Content starts

import Summits.AtomisticToContinuum.HydrodynamicLimit.Theorems.CollisionIsometryCLTDiffuseBackwardInfluenceOnePathBound
import Summits.AtomisticToContinuum.HydrodynamicLimit.Theorems.CollisionIsometryCLTDiffuseBackwardInfluenceRowBudgetN
import HarnessLib

/-!
# `DiffuseBackwardInfluence`, line `share-nondegeneracy-one-flight`: the share large deviation reduced to prescribed
particle sets (stub `stub_oneFlightShareLD`, lead prover)

Crux `stmt-AtomisticToContinuum-12950` (`CollisionIsometryCLT.DiffuseBackwardInfluence`), line
`share-nondegeneracy-one-flight` (`Cruxes/DiffuseBackwardInfluence/PICKED.md`). The registered HARDEST stub
`stub_oneFlightShareLD` asserts, for `σ < σ₀`, every temperature `θ`, every fraction `δ` and every rate `h`, an
`η₀ > 0` such that for `η < η₀` the FRACTION-LEVEL event `{degFr ≥ δ}` ("the tracer-mass-weighted fraction of particles whose
FIRST collision after the slot boundary hands over an `η`-degenerate share is `≥ δ`") has `eqLaw σ θ`-probability
`≤ e^{−h(N+1)}` on every slot of every admissible window, eventually in `N` (`ShareLDAt`).

This file does for the lever what the wave-1 workers did for the other two dynamical inputs (`FewIdle.TubeLD`,
`LateMerges.LateTouchRare`): it ISOLATES the open content as ONE named proposition and lands the reduction.

* `ShareLD.ShareSetLD σ θ` (`@[conjecture]`): the PRESCRIBED-SET joint share-degeneracy large deviation — for every
  fixed index set `A` with `|A| ≥ δ(N+1)`, the event "EVERY particle of `A` collides in the slot and has degeneracy score
  `degScore ≥ δ`" has probability `≤ e^{−h(N+1)}`, uniformly in `A`, eventually in `N`, for `η < η₀(δ, h)`. This is
  exactly the shape the one-flight argument of the idea card proves (sequential revelation along the time-ordered
  collisions: each scoring collision of a particle of `A` puts its unit normal in a past-determined cap ∪ band of solid
  angle `O(√η/δ)`; an upper conditional density bound `K(σ)` for the next normal gives `(K C√η/δ)^{|A|/2}`), and exactly
  the analogue of `FewIdle.TubeLD` (prescribed set `A`, union taken in the reduction).
* `ShareLD.card_filter_ge_half`: scores in `[0,1]` with sum `≥ δ n` have at least `(δ/2) n` entries `≥ δ/2` (Markov).
* `ShareLD.setOf_le_degFr_subset`: `{δ ≤ degFr} ⊆ ⋃_{|A| ≥ (δ/2)(N+1)} {∀ i ∈ A, δ/2 ≤ degScore_i}` — uses the LANDED row
  budget (`stub_rowBudgetN`: `degScore ≤ 1`, truncation of `degFr` inactive, `OnePath.degFr_eq`).
* `shareLD_of_shareSetLD` (REGISTERED sub-goal): `ShareSetLD σ θ` implies the `(δ, h, η₀, η, Φ)`-tail of
  `stub_oneFlightShareLD` at `(σ, θ)` — union bound over the `≤ 2^{N+1}` index sets at rate `h + 1`
  (`2^{N+1} e^{−(h+1)(N+1)} ≤ e^{−h(N+1)}` because `2 ≤ e`).

Nothing here is asserted: `ShareSetLD` is a predicate (obligation node), consumed as a hypothesis.
-/

namespace Summit.AtomisticToContinuum.HydrodynamicLimit.Theorems.DiffuseBackwardInfluenceShare

open scoped BigOperators Topology ENNReal Classical
open Filter Set MeasureTheory
open Summit.AtomisticToContinuum.HydrodynamicLimit.Theorems.DiffuseBackwardInfluenceNeg

noncomputable section

namespace ShareLD

/-- **THE PRESCRIBED-SET SHARE LARGE DEVIATION** at reduced density `σ` and temperature `θ` — an OPEN named conjecture
of this programme (obligation node; the one-flight lever of idea card `share-nondegeneracy-one-flight`): for every
fraction `δ > 0` and rate `h > 0` there is `η₀ > 0` such that for `0 < η < η₀`, every admissible window `Δ_N`, every slot
`r < S` of every grid, eventually in `N`, for every flow `Φ` (a dummy of `eqLaw`) and EVERY index set `A` with
`|A| ≥ δ(N+1)`: the `eqLaw σ θ`-probability that every particle of `A` collides in slot `r` with an `η`-share-degenerate
FIRST collision of score `degScore ≥ δ` is `≤ exp (−h(N+1))`. Intended proof (not in the tree or in print): along the
time-ordered collisions, a scoring collision of `i ∈ A` forces its unit normal into a set of solid angle `≤ C√η/δ`
determined by `i`'s transfer blocks at the slot boundary (cap/band inclusions + Markov over sources); a one-flight UPPER
conditional density bound `K(σ)` for the next normal given the coarse past (forward-unstable impact offset expanded by
`ℓ/ε = (√2πσ³)⁻¹`; shields only remove support) and the fact that each collision involves `≤ 2` particles of `A` give
`≤ (K C √η/δ)^{|A|/2}`, whose rate `(δ/2) log(δ/(K C√η))` exceeds `h` for `η < η₀(σ, δ, h)`. -/
@[conjecture] def ShareSetLD (σ θ : ℝ) : Prop :=
  ∀ δ h : ℝ, 0 < δ → 0 < h → ∃ η₀ : ℝ, 0 < η₀ ∧ ∀ η : ℝ, 0 < η → η < η₀ →
    ∀ Δ : ℕ → ℝ, (∀ N, 0 < Δ N) → Tendsto Δ atTop (𝓝 0) →
      Tendsto (fun N : ℕ => Δ N * ((N + 1 : ℕ) : ℝ) ^ ((1 : ℝ) / 3)) atTop atTop →
      ∀ S r : ℕ, 1 ≤ S → r < S →
        ∀ᶠ N : ℕ in atTop, ∀ (Φ : Flow σ N) (A : Finset (Fin (N + 1))),
          δ * ((N : ℝ) + 1) ≤ (A.card : ℝ) →
            eqLaw σ θ N Φ {y : Cfg N | ∀ i ∈ A, δ ≤ degScore σ N y (Δ N) S r η i} ≤
              ENNReal.ofReal (Real.exp (-(h * ((N : ℝ) + 1))))

/-- MARKOV ON SCORES: if `n` numbers `≤ 1` sum to at least `δ n` (`δ ≥ 0`), then at least `(δ/2) n` of them are
`≥ δ/2`. [folklore] -/
theorem card_filter_ge_half {n : ℕ} (s : Fin n → ℝ) (h1 : ∀ i, s i ≤ 1) {δ : ℝ} (hδ : 0 ≤ δ)
    (hsum : δ * (n : ℝ) ≤ ∑ i, s i) :
    δ / 2 * (n : ℝ) ≤ ((Finset.univ.filter fun i => δ / 2 ≤ s i).card : ℝ) := by
  classical
  set A := Finset.univ.filter fun i : Fin n => δ / 2 ≤ s i with hA
  have hsplit : ∑ i, s i = ∑ i ∈ A, s i + ∑ i ∈ Finset.univ.filter (fun i : Fin n => ¬ δ / 2 ≤ s i), s i :=
    (Finset.sum_filter_add_sum_filter_not Finset.univ (fun i : Fin n => δ / 2 ≤ s i) s).symm
  have hAle : ∑ i ∈ A, s i ≤ (A.card : ℝ) := by
    calc ∑ i ∈ A, s i ≤ ∑ _i ∈ A, (1 : ℝ) := Finset.sum_le_sum fun i _ => h1 i
      _ = (A.card : ℝ) := by simp
  have hBle : ∑ i ∈ Finset.univ.filter (fun i : Fin n => ¬ δ / 2 ≤ s i), s i ≤ δ / 2 * (n : ℝ) := by
    calc ∑ i ∈ Finset.univ.filter (fun i : Fin n => ¬ δ / 2 ≤ s i), s i
        ≤ ∑ _i ∈ Finset.univ.filter (fun i : Fin n => ¬ δ / 2 ≤ s i), δ / 2 :=
          Finset.sum_le_sum fun i hi => (not_le.1 (Finset.mem_filter.1 hi).2).le
      _ = ((Finset.univ.filter (fun i : Fin n => ¬ δ / 2 ≤ s i)).card : ℝ) * (δ / 2) := by
          rw [Finset.sum_const, nsmul_eq_mul]
      _ ≤ (n : ℝ) * (δ / 2) := by
          gcongr
          calc (Finset.univ.filter (fun i : Fin n => ¬ δ / 2 ≤ s i)).card
              ≤ (Finset.univ : Finset (Fin n)).card := Finset.card_filter_le _ _
            _ = n := by simp
      _ = δ / 2 * (n : ℝ) := by ring
  rw [hsplit] at hsum
  linarith

/-- Arithmetic of the union bound over index sets: `2^{n} e^{−(h+1) n} ≤ e^{−h n}` (as `2 ≤ e`). [folklore] -/
theorem two_pow_mul_exp_le (h : ℝ) (n : ℕ) :
    (2 : ℝ) ^ n * Real.exp (-((h + 1) * (n : ℝ))) ≤ Real.exp (-(h * (n : ℝ))) := by
  have hkey : Real.exp (-((h + 1) * (n : ℝ))) = Real.exp (-(h * (n : ℝ))) * Real.exp (-(n : ℝ)) := by
    rw [← Real.exp_add]; congr 1; ring
  rw [hkey]
  have h2e : (2 : ℝ) ≤ Real.exp 1 := by
    have := Real.add_one_le_exp (1 : ℝ)
    linarith
  have hpow : (2 : ℝ) ^ n ≤ Real.exp (n : ℝ) := by
    calc (2 : ℝ) ^ n ≤ (Real.exp 1) ^ n := pow_le_pow_left₀ (by norm_num) h2e n
      _ = Real.exp ((n : ℝ) * 1) := (Real.exp_nat_mul 1 n).symm
      _ = Real.exp (n : ℝ) := by rw [mul_one]
  have h1 : (2 : ℝ) ^ n * Real.exp (-(n : ℝ)) ≤ 1 := by
    rw [Real.exp_neg, ← div_eq_mul_inv, div_le_one (Real.exp_pos _)]
    exact hpow
  have hpos := Real.exp_pos (-(h * (n : ℝ)))
  calc (2 : ℝ) ^ n * (Real.exp (-(h * (n : ℝ))) * Real.exp (-(n : ℝ)))
      = Real.exp (-(h * (n : ℝ))) * ((2 : ℝ) ^ n * Real.exp (-(n : ℝ))) := by ring
    _ ≤ Real.exp (-(h * (n : ℝ))) * 1 := by gcongr
    _ = Real.exp (-(h * (n : ℝ))) := mul_one _

/-- THE FRACTION-LEVEL EVENT INSIDE THE UNION OF PRESCRIBED-SET EVENTS: if `degFr ≥ δ` then some index set `A` with
`|A| ≥ (δ/2)(N+1)` has all its particles with `degScore ≥ δ/2` (row budget: every score is `≤ 1`, and the truncation of
`degFr` at `1` is inactive). [folklore] -/
theorem setOf_le_degFr_subset {σ : ℝ} (hRB : RowBudgetN σ) (N : ℕ) (Δ : ℝ) (S r : ℕ) (η δ : ℝ) (hδ : 0 ≤ δ) :
    {y : Cfg N | δ ≤ degFr σ N y Δ S r η} ⊆
      ⋃ A ∈ (Finset.univ : Finset (Finset (Fin (N + 1)))).filter
          (fun A => δ / 2 * ((N : ℝ) + 1) ≤ (A.card : ℝ)),
        {y : Cfg N | ∀ i ∈ A, δ / 2 ≤ degScore σ N y Δ S r η i} := by
  intro y hy
  simp only [Set.mem_setOf_eq] at hy
  rw [OnePath.degFr_eq hRB] at hy
  have hN : (0 : ℝ) < ((N + 1 : ℕ) : ℝ) := by positivity
  have hsum : δ * ((N + 1 : ℕ) : ℝ) ≤ ∑ i : Fin (N + 1), degScore σ N y Δ S r η i := by
    rw [mul_comm]
    exact (le_inv_mul_iff₀ hN).1 hy
  have hcard := card_filter_ge_half (fun i => degScore σ N y Δ S r η i)
    (fun i => OnePath.degScore_le_one hRB y Δ S r η i) hδ hsum
  set A₀ := Finset.univ.filter fun i : Fin (N + 1) => δ / 2 ≤ degScore σ N y Δ S r η i with hA₀
  have hmem : A₀ ∈ (Finset.univ : Finset (Finset (Fin (N + 1)))).filter
      (fun A => δ / 2 * ((N : ℝ) + 1) ≤ (A.card : ℝ)) := by
    refine Finset.mem_filter.2 ⟨Finset.mem_univ _, ?_⟩
    have : ((N + 1 : ℕ) : ℝ) = (N : ℝ) + 1 := by push_cast; ring
    rw [← this]
    exact hcard
  refine Set.mem_biUnion hmem ?_
  simp only [Set.mem_setOf_eq]
  intro i hi
  exact (Finset.mem_filter.1 hi).2

/-- The number of index sets is `2^{N+1}`. [folklore] -/
theorem card_filter_sets_le (N : ℕ) (p : Finset (Fin (N + 1)) → Prop) [DecidablePred p] :
    ((Finset.univ : Finset (Finset (Fin (N + 1)))).filter p).card ≤ 2 ^ (N + 1) := by
  calc ((Finset.univ : Finset (Finset (Fin (N + 1)))).filter p).card
      ≤ (Finset.univ : Finset (Finset (Fin (N + 1)))).card := Finset.card_filter_le _ _
    _ = 2 ^ (N + 1) := by rw [Finset.card_univ, Fintype.card_finset, Fintype.card_fin]

end ShareLD

/-- **REGISTERED SUB-GOAL — the reduction of the lever to prescribed particle sets:** at every `(σ, θ)`, the
prescribed-set share large deviation `ShareLD.ShareSetLD σ θ` implies the `(δ, h)`-tail of `stub_oneFlightShareLD` at
`(σ, θ)`: `η₀ := η₀(δ/2, h+1)`; for `η < η₀` and every slot, `{δ ≤ degFr} ⊆ ⋃_{|A| ≥ (δ/2)(N+1)} {∀ i ∈ A, δ/2 ≤ degScore_i}`
(`ShareLD.setOf_le_degFr_subset`, row budget `stub_rowBudgetN`), a union of `≤ 2^{N+1}` events each of probability
`≤ e^{−(h+1)(N+1)}` eventually and uniformly in `A`, and `2^{N+1} e^{−(h+1)(N+1)} ≤ e^{−h(N+1)}`. No measurability is
needed (outer measure: `measure_mono`, `measure_biUnion_finset_le`). [folklore] -/
theorem shareLD_of_shareSetLD : ∀ σ θ : ℝ, ShareLD.ShareSetLD σ θ → ∀ δ h : ℝ, 0 < δ → 0 < h → ∃ η₀ : ℝ, 0 < η₀ ∧ ∀ η : ℝ, 0 < η → η < η₀ → ∀ Φ : (N : ℕ) → Flow σ N, ShareLDAt σ θ δ h η Φ := by
  intro σ θ H δ h hδ hh
  obtain ⟨η₀, hη₀, H'⟩ := H (δ / 2) (h + 1) (by positivity) (by linarith)
  refine ⟨η₀, hη₀, fun η hη hηlt Φ => ?_⟩
  intro Δ hΔp hΔ0 hΔg S r hS hr
  have hRB : RowBudgetN σ := stub_rowBudgetN σ
  filter_upwards [H' η hη hηlt Δ hΔp hΔ0 hΔg S r hS hr] with N hN
  set F := (Finset.univ : Finset (Finset (Fin (N + 1)))).filter
      (fun A => δ / 2 * ((N : ℝ) + 1) ≤ (A.card : ℝ)) with hF
  set E : Finset (Fin (N + 1)) → Set (Cfg N) :=
    fun A => {y : Cfg N | ∀ i ∈ A, δ / 2 ≤ degScore σ N y (Δ N) S r η i} with hE
  have hsub : {y : Cfg N | δ ≤ degFr σ N y (Δ N) S r η} ⊆ ⋃ A ∈ F, E A :=
    ShareLD.setOf_le_degFr_subset hRB N (Δ N) S r η δ hδ.le
  have hx0 : (0 : ℝ) ≤ Real.exp (-((h + 1) * ((N : ℝ) + 1))) := (Real.exp_pos _).le
  calc eqLaw σ θ N (Φ N) {y : Cfg N | δ ≤ degFr σ N y (Δ N) S r η}
      ≤ eqLaw σ θ N (Φ N) (⋃ A ∈ F, E A) := measure_mono hsub
    _ ≤ ∑ A ∈ F, eqLaw σ θ N (Φ N) (E A) := measure_biUnion_finset_le F E
    _ ≤ ∑ _A ∈ F, ENNReal.ofReal (Real.exp (-((h + 1) * ((N : ℝ) + 1)))) :=
        Finset.sum_le_sum fun A hA => hN (Φ N) A (Finset.mem_filter.1 hA).2
    _ = (F.card : ℝ≥0∞) * ENNReal.ofReal (Real.exp (-((h + 1) * ((N : ℝ) + 1)))) := by
        rw [Finset.sum_const, nsmul_eq_mul]
    _ ≤ ((2 ^ (N + 1) : ℕ) : ℝ≥0∞) * ENNReal.ofReal (Real.exp (-((h + 1) * ((N : ℝ) + 1)))) := by
        gcongr
        exact_mod_cast ShareLD.card_filter_sets_le N _
    _ = ENNReal.ofReal ((2 : ℝ) ^ (N + 1) * Real.exp (-((h + 1) * ((N : ℝ) + 1)))) := by
        have hcast : ((2 ^ (N + 1) : ℕ) : ℝ≥0∞) = ENNReal.ofReal ((2 : ℝ) ^ (N + 1)) := by
          rw [← ENNReal.ofReal_natCast, Nat.cast_pow, Nat.cast_ofNat]
        rw [hcast, ← ENNReal.ofReal_mul (by positivity)]
    _ ≤ ENNReal.ofReal (Real.exp (-(h * ((N : ℝ) + 1)))) := by
        refine ENNReal.ofReal_le_ofReal ?_
        have := ShareLD.two_pow_mul_exp_le h (N + 1)
        push_cast at this
        exact this

end

end Summit.AtomisticToContinuum.HydrodynamicLimit.Theorems.DiffuseBackwardInfluenceShare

Content ends

▶ **Task item**
Quote the records above exactly, from the first line through the line containing "This file does", and nothing more.

▶ **Task answer**
import Summits.AtomisticToContinuum.HydrodynamicLimit.Theorems.CollisionIsometryCLTDiffuseBackwardInfluenceOnePathBound
import Summits.AtomisticToContinuum.HydrodynamicLimit.Theorems.CollisionIsometryCLTDiffuseBackwardInfluenceRowBudgetN
import HarnessLib

/-!
# `DiffuseBackwardInfluence`, line `share-nondegeneracy-one-flight`: the share large deviation reduced to prescribed
particle sets (stub `stub_oneFlightShareLD`, lead prover)

Crux `stmt-AtomisticToContinuum-12950` (`CollisionIsometryCLT.DiffuseBackwardInfluence`), line
`share-nondegeneracy-one-flight` (`Cruxes/DiffuseBackwardInfluence/PICKED.md`). The registered HARDEST stub
`stub_oneFlightShareLD` asserts, for `σ < σ₀`, every temperature `θ`, every fraction `δ` and every rate `h`, an
`η₀ > 0` such that for `η < η₀` the FRACTION-LEVEL event `{degFr ≥ δ}` ("the tracer-mass-weighted fraction of particles whose
FIRST collision after the slot boundary hands over an `η`-degenerate share is `≥ δ`") has `eqLaw σ θ`-probability
`≤ e^{−h(N+1)}` on every slot of every admissible window, eventually in `N` (`ShareLDAt`).

This file does for the lever what the wave-1 workers did for the other two dynamical inputs (`FewIdle.TubeLD`,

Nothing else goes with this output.